Trying to characterize or even categorize all
the memories I have from the East Coast, or even
the tour as a whole, could never be done. Simply
understand that I came away happy I had been given
to opportunity to visit. I had the pleasure of
hanging out with some of the most unique and fun
individuals around, and the times we had together
are much more than the summed-up experience, but
are beautiful in their own right as individual
experiences.
I wish to convey to you all the importance of
seeing the forest for the trees — to see
the experiences within the journey, New England
was amazing (except for the traffic).
We traveled across the land, no longer on interstates,
but from basement to basement; constantly working
to avoid sun contact and return to our subterranean
world. We played basements of tattoo shops, clubs,
houses, apartments — anything we could,
yet each event was so drenched by positive crowd
response you’d think we toured there all
the time.
The only negative to our last-minute schedule
was that we were forced to drive back and forth
from Massachusetts to New York a total of four
times, playing different sections of the coast
and inland states, and with the way New York taxes
the interstates, each trip was at least $15 in
highway toll charges.
We worked to cover all the shows we could but
some dates simply could not be, so we settled
for the days off and headed south towards Birmingham.

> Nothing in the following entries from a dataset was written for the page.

/-- **`hF`-shaped corollary (seam S4, torus directions).**  For ANY action `omg : G → SK → SK` of a group on a
ℂ-module `SK`, torus chart `ιT : T(L₀⊗ℝ) → G` and ℂ-linear `ins : 𝓕^κ_∞ → SK` with the [SETUP D4] equivariance
`omg (ιT t) (ins φ) = ins (ω_∞(t) φ)` (`omg_ins`), along a curve `e s = ιT (γ s)` as in `hasDerivAt_apply_ωT`:
`s ↦ Λ (omg (e s) (ins φ))` has derivative `Λ (ins (D φ))` at `0`, for every φ and every linear observation `Λ` of `SK`
into a normed space (e.g. `Λ = (Φ ↦ 𝒯_Φ(·)(g))`, the `pointFunctional` of `hF`). -/
theorem hasDerivAt_apply_omg {G SK : Type*} [AddCommGroup SK] [Module ℂ SK]
    (omg : G → SK → SK) (ιT : pl.Tg → G) (ins : pl.F →ₗ[ℂ] SK)
    (omg_ins : ∀ (t : pl.Tg) (φ : pl.F), omg (ιT t) (ins φ) = ins (pl.ωT t φ))
    (e : ℝ → G) (γ : ℝ → pl.Tg) (he : ∀ s, e s = ιT (γ s))
    {ιS : Type*} (x : ιS → Π b, (pl.loc b).M)
    (hspan : Submodule.span ℂ (Set.range fun i => PiTensorProduct.tprod ℂ (x i)) = ⊤)
    {c : ιS → pl.RP → ℝ → ℂ} {c' : ιS → pl.RP → ℂ}
    (hx : ∀ i b s, (pl.loc b).ω (γ s b) (x i b) = c i b s • x i b)
    (hc : ∀ i b, HasDerivAt (c i b) (c' i b) 0) (h0 : ∀ i b, c i b 0 = 1)
    (D : pl.F →ₗ[ℂ] pl.F)
    (hD : ∀ i, D (PiTensorProduct.tprod ℂ (x i)) = (∑ b, c' i b) • PiTensorProduct.tprod ℂ (x i))
    (Λ : SK →ₗ[ℂ] E) (φ : pl.F) :
    HasDerivAt (fun s => Λ (omg (e s) (ins φ))) (Λ (ins (D φ))) 0 := by
  have h := pl.hasDerivAt_apply_ωT γ x hspan hx hc h0 D hD (Λ ∘ₗ ins) φ
  have hfun : (fun s => Λ (omg (e s) (ins φ))) = fun s => (Λ ∘ₗ ins) (pl.ωT (γ s) φ) := by
    funext s
    rw [he, omg_ins, LinearMap.comp_apply]
  rw [hfun]
  simpa only [LinearMap.comp_apply] using h

end Normed

/-! ## §4  Torus directions over an arbitrary `FockPlaces`: the literal `smooth` clause in a bare TVS -/

section TVS

variable {SK : Type*} [AddCommGroup SK] [Module ℂ SK] [TopologicalSpace SK] [IsTopologicalAddGroup SK]
  [ContinuousSMul ℂ SK]

/-- **`smooth`-shaped corollary (seam S4, torus directions; pv11-g9 `LinSmoothSide.smooth` verbatim shape).**  Same
hypotheses as `hasDerivAt_apply_omg`, `SK` now only a topological ℂ-vector space:
`Tendsto (fun s => ((s:ℝ):ℂ)⁻¹ • (omg (e s) (ins φ) - omg (e 0) (ins φ))) (𝓝[≠] 0) (𝓝 (ins (D φ)))` for EVERY `φ`. -/
theorem tendsto_slope_omg {G : Type*}
    (omg : G → SK → SK) (ιT : pl.Tg → G) (ins : pl.F →ₗ[ℂ] SK)
    (omg_ins : ∀ (t : pl.Tg) (φ : pl.F), omg (ιT t) (ins φ) = ins (pl.ωT t φ))
    (e : ℝ → G) (γ : ℝ → pl.Tg) (he : ∀ s, e s = ιT (γ s))
    {ιS : Type*} (x : ιS → Π b, (pl.loc b).M)
    (hspan : Submodule.span ℂ (Set.range fun i => PiTensorProduct.tprod ℂ (x i)) = ⊤)
    {c : ιS → pl.RP → ℝ → ℂ} {c' : ιS → pl.RP → ℂ}
    (hx : ∀ i b s, (pl.loc b).ω (γ s b) (x i b) = c i b s • x i b)
    (hc : ∀ i b, HasDerivAt (c i b) (c' i b) 0) (h0 : ∀ i b, c i b 0 = 1)
    (D : pl.F →ₗ[ℂ] pl.F)
    (hD : ∀ i, D (PiTensorProduct.tprod ℂ (x i)) = (∑ b, c' i b) • PiTensorProduct.tprod ℂ (x i))
    (φ : pl.F) :
    Tendsto (fun s : ℝ => ((s : ℝ) : ℂ)⁻¹ • (omg (e s) (ins φ) - omg (e 0) (ins φ))) (𝓝[≠] 0)
      (𝓝 (ins (D φ))) := by
  -- read the model orbit through `omg_ins`: it is `s ↦ (ins ∘ ω_∞(γ s)) φ`, a family of linear maps `pl.F → SK`
  have hfun : (fun s : ℝ => ((s : ℝ) : ℂ)⁻¹ • (omg (e s) (ins φ) - omg (e 0) (ins φ))) =
      fun s => ((s : ℝ) : ℂ)⁻¹ • ((ins ∘ₗ pl.ωT (γ s)) φ - (ins ∘ₗ pl.ωT (γ 0)) φ) := by
    funext s
    rw [he, he, omg_ins, omg_ins, LinearMap.comp_apply, LinearMap.comp_apply]
  rw [hfun, ← LinearMap.comp_apply (f := ins) (g := D)]
  refine tendsto_slope_of_span (fun s => ins ∘ₗ pl.ωT (γ s)) (ins ∘ₗ D) hspan ?_ φ
  rintro _ ⟨i, rfl⟩
  have hv : ∀ s, (ins ∘ₗ pl.ωT (γ s)) (PiTensorProduct.tprod ℂ (x i)) =
      (∏ b, c i b s) • ins (PiTensorProduct.tprod ℂ (x i)) := by
    intro s
    rw [LinearMap.comp_apply, pl.ωT_tprod_of_eigen γ (x i) (c i) (hx i) s, map_smul]
  have h := tendsto_slope_of_smul (fun s => ins ∘ₗ pl.ωT (γ s)) hv
    (hasDerivAt_prod_of_eq_one (hc i) (h0 i)) (prod_eq_one_of_eq_one (h0 i))
  have hD' : (ins ∘ₗ D) (PiTensorProduct.tprod ℂ (x i)) = (∑ b, c' i b) • ins (PiTensorProduct.tprod ℂ (x i)) := by
    rw [LinearMap.comp_apply, hD, map_smul]
  dsimp only
  rw [hD']
  exact h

All those years of middle school geography finally
paid off, because I realized in order to arrive
in Alabama, we had to drive through Kentucky,
and to skateboard enthusiasts everywhere that
meant but one thing: LOUISVILLE!
The city of Louisville has the most amazing free
24-hour public concrete skatepark ever, and we
were driving straight to it!!! We made good time
to Louisville and skated there all day and all
night, with nothing but a few burritos from Taco
Bell and several twelve packs of Coke. The park
has a 30-foot fullpipe in the middle of its course!
That night we slept on the concrete next to the
vert-ramp, and that night I dreamed -- of skating
more.
In the deepest of the Deep South, we met up with
our Bostonian comrades, Bones Brigade, to form
a skate-death-march through Atlanta, much akin
to General Sherman — except without all
those guns. Once in Atlanta, we toured the Coke
bottling plant and one of the members of Bones
Brigade drank 10 cups of this European Coke product,
Beverly, which tasted something akin to Wookie
sweat. Ten cups — even now thinking of that
drink makes me want to puke. The shows in the
South were such a good time.
I was born in Georgia, but never had the opportunity
to return for anything more than a family visit,
so playing my home state had a certain special
excellence for me. Florida as well was amazing.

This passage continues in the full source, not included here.